(Excerpts from a dataset)
━━━━━━━━━━

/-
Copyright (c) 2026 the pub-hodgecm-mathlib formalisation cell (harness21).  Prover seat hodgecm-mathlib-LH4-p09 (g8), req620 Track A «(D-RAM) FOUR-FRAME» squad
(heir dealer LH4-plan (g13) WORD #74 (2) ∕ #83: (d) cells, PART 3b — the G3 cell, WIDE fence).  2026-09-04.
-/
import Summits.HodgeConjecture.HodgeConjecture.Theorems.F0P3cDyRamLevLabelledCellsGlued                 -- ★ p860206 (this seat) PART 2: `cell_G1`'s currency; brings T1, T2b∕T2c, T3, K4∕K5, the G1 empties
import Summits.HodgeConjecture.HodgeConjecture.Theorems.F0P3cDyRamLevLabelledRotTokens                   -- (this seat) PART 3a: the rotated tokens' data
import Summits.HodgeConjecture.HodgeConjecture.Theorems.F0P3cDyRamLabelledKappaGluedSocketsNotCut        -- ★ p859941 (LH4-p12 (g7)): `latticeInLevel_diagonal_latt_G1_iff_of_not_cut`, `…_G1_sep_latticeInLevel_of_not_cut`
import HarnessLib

━━━━━━━━━━

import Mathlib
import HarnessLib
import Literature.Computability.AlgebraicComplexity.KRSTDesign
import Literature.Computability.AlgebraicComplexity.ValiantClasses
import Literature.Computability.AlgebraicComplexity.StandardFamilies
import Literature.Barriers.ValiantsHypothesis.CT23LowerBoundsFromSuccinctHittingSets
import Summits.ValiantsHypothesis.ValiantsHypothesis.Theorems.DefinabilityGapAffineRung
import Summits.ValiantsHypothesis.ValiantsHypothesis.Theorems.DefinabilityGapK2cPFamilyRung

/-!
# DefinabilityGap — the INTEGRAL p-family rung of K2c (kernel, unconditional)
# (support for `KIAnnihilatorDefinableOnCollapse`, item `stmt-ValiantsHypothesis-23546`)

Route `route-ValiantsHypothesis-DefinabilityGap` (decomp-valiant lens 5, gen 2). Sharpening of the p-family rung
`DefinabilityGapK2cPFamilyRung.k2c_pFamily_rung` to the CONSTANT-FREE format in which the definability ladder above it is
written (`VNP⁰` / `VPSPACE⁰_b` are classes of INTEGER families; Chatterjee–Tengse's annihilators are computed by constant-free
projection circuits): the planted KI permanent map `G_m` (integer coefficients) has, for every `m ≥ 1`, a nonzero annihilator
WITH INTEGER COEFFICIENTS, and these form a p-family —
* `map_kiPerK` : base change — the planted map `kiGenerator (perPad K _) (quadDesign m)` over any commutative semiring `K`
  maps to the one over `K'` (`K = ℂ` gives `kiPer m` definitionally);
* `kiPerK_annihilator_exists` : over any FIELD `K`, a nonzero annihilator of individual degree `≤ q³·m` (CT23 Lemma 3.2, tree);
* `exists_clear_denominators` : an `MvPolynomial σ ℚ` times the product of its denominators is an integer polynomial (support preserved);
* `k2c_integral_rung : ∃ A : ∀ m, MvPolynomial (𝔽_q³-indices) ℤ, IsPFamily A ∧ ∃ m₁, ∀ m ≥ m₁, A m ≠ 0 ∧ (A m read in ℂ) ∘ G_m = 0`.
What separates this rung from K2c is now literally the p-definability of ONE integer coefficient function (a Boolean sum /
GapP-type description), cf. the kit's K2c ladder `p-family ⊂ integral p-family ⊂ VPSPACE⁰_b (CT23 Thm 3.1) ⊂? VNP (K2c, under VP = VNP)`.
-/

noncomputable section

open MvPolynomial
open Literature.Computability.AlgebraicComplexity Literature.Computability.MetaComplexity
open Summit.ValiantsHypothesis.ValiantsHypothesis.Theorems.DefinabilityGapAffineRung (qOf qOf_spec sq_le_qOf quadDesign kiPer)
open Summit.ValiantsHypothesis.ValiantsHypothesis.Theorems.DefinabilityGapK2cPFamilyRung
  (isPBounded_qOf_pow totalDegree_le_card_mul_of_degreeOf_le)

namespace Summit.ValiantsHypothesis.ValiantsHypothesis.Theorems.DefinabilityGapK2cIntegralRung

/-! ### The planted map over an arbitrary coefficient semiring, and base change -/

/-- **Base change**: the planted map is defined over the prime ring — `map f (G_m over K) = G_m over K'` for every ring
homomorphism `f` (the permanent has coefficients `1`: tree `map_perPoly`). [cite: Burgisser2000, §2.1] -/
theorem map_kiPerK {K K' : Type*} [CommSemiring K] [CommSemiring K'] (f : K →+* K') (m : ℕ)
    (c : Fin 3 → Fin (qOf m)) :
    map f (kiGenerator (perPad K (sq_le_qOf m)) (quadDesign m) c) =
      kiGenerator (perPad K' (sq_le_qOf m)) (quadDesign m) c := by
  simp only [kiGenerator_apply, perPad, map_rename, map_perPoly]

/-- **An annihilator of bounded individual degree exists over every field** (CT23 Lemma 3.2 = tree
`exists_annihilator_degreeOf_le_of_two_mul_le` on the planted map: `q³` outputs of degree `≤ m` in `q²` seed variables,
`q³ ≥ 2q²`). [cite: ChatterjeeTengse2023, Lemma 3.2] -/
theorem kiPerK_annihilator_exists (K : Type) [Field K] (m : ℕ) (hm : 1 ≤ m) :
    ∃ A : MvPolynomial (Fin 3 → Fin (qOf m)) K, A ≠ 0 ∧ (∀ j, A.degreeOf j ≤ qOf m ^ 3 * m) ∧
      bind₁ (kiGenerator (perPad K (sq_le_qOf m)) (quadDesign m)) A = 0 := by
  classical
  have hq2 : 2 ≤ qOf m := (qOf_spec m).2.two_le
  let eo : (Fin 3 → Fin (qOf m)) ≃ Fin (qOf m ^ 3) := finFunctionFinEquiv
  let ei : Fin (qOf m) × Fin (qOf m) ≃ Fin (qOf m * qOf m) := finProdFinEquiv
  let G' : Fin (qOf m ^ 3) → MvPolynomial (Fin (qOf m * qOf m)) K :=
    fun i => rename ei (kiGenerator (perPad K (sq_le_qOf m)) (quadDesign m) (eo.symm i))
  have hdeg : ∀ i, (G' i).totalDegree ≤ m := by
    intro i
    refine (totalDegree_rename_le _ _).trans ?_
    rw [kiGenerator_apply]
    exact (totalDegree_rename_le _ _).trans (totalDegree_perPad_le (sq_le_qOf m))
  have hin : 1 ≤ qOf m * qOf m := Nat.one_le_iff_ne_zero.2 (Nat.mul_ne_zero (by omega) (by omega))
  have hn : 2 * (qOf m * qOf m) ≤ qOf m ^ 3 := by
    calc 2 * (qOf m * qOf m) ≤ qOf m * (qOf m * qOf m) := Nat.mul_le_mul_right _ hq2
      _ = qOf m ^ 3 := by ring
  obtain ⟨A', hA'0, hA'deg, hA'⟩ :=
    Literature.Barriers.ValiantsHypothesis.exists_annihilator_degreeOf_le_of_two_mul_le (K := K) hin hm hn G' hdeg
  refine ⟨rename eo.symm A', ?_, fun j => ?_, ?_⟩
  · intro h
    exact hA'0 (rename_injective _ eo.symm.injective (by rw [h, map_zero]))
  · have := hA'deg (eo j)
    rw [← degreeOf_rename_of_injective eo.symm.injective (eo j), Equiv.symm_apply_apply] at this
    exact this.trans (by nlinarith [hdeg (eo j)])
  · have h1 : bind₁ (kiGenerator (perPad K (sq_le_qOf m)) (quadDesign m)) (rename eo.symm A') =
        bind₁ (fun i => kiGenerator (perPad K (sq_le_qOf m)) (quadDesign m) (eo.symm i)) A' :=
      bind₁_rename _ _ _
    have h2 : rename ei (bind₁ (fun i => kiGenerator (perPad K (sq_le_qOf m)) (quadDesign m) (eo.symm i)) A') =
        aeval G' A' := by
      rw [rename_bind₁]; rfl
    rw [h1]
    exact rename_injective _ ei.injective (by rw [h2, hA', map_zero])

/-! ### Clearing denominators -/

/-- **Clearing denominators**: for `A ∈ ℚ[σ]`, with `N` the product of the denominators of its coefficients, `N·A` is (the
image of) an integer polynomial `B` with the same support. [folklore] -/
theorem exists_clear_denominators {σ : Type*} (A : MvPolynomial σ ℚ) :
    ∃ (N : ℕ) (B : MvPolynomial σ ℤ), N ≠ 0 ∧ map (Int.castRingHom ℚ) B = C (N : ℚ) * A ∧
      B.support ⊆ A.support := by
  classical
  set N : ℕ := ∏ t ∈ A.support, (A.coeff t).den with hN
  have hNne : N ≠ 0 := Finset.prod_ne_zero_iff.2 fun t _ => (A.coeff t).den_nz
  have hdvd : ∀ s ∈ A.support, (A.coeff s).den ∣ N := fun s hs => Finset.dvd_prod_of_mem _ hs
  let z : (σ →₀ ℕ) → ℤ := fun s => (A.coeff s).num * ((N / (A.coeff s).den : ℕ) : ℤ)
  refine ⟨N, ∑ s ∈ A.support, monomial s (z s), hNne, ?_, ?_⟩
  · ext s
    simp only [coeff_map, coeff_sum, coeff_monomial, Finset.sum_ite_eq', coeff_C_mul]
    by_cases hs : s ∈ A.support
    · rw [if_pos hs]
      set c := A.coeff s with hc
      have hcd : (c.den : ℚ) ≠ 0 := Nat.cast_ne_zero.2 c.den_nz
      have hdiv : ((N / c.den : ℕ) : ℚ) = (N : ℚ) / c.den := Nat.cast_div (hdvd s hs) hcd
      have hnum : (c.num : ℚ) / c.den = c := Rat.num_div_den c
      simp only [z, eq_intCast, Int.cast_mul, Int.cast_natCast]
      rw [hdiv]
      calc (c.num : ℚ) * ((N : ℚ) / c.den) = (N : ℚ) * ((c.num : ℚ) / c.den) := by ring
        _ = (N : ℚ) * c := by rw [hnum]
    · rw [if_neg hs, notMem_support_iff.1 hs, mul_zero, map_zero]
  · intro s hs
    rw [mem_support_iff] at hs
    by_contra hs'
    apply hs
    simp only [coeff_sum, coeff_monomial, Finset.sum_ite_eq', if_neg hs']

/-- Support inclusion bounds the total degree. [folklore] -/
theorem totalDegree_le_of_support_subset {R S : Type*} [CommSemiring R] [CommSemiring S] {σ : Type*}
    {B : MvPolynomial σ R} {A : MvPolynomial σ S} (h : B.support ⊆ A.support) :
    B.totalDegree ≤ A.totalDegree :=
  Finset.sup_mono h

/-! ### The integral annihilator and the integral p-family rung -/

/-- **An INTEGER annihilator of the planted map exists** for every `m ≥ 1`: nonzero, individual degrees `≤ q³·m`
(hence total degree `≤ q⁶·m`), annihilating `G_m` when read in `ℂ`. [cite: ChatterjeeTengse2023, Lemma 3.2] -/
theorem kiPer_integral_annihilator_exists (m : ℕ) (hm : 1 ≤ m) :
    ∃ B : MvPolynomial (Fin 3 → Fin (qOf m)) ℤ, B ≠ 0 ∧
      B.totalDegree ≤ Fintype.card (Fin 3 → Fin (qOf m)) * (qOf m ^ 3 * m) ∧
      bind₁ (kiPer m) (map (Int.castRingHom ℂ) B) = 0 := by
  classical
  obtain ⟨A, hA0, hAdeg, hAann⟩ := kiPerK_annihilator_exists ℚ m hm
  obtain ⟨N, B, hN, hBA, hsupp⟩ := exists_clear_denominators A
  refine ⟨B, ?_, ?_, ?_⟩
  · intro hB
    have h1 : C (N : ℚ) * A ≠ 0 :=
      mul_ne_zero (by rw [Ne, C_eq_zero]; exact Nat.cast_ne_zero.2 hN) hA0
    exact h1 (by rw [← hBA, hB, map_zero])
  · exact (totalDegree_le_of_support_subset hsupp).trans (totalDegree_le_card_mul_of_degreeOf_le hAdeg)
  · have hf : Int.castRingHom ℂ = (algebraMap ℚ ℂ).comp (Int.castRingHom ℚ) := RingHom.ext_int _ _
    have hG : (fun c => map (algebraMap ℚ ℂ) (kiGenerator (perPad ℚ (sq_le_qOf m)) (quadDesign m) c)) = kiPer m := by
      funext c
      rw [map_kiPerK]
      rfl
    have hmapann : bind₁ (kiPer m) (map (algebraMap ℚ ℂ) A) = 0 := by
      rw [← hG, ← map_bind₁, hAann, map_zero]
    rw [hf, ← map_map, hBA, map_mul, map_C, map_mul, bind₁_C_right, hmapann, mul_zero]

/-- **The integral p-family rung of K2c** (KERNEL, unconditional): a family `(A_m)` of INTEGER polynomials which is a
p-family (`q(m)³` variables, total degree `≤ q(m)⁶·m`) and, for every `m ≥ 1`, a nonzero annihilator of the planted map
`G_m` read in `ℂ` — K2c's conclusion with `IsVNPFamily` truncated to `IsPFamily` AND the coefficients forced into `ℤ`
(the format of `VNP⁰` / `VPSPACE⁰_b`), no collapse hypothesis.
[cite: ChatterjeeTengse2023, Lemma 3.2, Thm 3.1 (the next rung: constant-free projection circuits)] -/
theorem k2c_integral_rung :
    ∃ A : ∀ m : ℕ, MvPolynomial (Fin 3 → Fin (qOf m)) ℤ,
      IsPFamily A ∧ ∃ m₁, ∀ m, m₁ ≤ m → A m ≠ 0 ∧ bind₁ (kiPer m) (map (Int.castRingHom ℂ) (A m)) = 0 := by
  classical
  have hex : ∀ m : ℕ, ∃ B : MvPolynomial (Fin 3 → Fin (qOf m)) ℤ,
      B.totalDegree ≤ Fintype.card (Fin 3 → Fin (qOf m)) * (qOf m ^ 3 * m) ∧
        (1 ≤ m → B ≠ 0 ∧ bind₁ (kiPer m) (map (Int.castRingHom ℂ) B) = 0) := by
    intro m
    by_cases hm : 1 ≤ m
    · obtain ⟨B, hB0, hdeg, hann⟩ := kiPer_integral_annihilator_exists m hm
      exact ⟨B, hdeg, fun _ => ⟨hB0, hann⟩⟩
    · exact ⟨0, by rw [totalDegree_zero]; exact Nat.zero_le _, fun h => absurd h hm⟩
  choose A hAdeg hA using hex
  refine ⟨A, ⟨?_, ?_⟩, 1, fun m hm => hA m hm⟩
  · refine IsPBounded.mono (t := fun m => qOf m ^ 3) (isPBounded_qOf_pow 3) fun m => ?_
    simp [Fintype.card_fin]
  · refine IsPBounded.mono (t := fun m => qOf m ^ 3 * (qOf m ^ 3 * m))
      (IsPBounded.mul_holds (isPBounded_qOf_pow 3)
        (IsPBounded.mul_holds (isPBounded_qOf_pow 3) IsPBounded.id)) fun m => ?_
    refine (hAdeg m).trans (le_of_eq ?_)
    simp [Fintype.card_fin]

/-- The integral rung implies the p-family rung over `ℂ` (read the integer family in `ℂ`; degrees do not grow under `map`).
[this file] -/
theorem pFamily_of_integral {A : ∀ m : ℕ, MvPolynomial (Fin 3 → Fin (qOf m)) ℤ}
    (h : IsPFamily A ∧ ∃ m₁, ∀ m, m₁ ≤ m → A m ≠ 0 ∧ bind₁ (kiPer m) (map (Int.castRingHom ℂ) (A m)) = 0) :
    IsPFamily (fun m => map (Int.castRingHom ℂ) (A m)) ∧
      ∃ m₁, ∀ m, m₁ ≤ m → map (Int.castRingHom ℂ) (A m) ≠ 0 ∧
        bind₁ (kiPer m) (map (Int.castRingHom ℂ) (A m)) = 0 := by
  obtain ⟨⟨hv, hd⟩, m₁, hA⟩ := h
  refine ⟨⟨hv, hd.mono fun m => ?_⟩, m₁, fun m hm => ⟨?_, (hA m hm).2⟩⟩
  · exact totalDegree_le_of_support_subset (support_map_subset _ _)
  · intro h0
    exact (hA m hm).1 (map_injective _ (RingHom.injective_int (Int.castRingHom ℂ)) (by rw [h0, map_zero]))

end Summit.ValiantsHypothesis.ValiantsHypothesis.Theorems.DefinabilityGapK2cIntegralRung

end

━━━━━━━━━━

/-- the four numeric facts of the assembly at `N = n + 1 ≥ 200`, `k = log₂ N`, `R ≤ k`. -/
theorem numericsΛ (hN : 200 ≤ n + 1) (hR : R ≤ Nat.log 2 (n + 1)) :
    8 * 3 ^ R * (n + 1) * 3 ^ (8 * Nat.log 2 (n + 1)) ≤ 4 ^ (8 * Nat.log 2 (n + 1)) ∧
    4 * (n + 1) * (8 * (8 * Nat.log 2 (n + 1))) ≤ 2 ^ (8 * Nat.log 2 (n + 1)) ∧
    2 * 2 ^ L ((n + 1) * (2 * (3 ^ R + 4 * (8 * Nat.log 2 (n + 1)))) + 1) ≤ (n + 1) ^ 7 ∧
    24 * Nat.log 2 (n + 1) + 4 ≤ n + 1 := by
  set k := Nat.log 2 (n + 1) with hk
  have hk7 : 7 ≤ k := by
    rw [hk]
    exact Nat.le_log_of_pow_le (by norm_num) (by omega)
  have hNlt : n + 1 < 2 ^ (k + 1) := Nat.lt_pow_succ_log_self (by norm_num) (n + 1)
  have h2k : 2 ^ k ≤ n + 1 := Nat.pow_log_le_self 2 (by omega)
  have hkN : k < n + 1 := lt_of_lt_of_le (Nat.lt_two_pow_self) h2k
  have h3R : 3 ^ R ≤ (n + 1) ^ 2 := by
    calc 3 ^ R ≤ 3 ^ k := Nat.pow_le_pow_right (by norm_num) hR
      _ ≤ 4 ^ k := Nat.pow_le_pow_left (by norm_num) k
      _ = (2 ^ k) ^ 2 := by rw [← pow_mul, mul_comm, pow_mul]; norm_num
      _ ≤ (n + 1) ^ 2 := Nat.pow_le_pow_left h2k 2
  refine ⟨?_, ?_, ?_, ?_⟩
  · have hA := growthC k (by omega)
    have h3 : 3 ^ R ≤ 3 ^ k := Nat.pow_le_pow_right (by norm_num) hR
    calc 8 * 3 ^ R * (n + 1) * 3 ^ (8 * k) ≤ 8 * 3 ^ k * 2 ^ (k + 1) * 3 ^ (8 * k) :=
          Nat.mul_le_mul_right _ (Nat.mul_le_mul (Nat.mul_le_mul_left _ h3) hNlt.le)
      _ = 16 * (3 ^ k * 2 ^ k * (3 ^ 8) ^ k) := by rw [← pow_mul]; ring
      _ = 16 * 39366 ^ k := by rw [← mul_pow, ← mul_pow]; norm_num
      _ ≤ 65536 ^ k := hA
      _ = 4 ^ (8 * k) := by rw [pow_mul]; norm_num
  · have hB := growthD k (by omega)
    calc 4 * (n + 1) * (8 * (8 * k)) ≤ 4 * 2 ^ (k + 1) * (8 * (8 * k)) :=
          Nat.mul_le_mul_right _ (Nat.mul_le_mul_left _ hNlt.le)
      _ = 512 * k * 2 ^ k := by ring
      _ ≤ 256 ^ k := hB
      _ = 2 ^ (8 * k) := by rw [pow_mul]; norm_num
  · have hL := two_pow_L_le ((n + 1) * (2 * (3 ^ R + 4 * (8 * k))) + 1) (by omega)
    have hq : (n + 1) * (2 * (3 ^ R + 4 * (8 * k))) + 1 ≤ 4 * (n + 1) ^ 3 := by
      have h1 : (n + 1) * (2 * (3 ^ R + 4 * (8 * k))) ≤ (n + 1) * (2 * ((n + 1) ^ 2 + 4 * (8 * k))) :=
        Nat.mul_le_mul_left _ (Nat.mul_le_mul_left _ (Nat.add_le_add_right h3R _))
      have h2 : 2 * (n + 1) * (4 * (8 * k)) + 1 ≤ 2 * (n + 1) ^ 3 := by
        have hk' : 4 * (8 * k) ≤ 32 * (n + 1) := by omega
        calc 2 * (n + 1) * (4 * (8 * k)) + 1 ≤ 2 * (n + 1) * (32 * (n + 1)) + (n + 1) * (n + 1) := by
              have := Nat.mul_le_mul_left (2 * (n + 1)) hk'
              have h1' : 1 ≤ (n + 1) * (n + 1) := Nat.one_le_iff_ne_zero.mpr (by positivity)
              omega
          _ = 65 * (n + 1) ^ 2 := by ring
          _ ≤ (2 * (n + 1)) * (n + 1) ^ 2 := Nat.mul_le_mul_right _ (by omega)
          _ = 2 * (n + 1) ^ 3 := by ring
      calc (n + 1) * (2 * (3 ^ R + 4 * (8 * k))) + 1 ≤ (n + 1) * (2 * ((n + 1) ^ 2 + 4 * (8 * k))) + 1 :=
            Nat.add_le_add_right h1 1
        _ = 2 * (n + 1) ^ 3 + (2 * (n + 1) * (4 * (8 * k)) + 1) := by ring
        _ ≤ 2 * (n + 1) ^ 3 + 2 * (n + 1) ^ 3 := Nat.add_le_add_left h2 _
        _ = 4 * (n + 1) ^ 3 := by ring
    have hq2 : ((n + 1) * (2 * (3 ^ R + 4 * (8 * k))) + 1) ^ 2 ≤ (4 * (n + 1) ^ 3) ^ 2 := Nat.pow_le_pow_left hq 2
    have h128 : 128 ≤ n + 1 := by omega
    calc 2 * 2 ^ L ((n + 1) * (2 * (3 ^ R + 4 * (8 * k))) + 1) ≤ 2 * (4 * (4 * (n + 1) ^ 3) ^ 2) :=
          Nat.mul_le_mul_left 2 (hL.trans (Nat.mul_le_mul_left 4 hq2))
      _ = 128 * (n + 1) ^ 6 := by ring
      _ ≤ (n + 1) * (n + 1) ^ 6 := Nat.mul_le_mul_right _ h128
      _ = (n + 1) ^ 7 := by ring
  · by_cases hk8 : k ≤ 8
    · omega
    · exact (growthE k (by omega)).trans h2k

━━━━━━━━━━

■ **What the exercise asks**
Only the lines above starting with the one with "WITH INTEGER COEFFICIENTS, and" and going through the one with "polynomial (support preserved);" are to be copied, word for word and with both ends kept.

■ **Output for this exercise**
WITH INTEGER COEFFICIENTS, and these form a p-family —
* `map_kiPerK` : base change — the planted map `kiGenerator (perPad K _) (quadDesign m)` over any commutative semiring `K`
  maps to the one over `K'` (`K = ℂ` gives `kiPer m` definitionally);
* `kiPerK_annihilator_exists` : over any FIELD `K`, a nonzero annihilator of individual degree `≤ q³·m` (CT23 Lemma 3.2, tree);
* `exists_clear_denominators` : an `MvPolynomial σ ℚ` times the product of its denominators is an integer polynomial (support preserved);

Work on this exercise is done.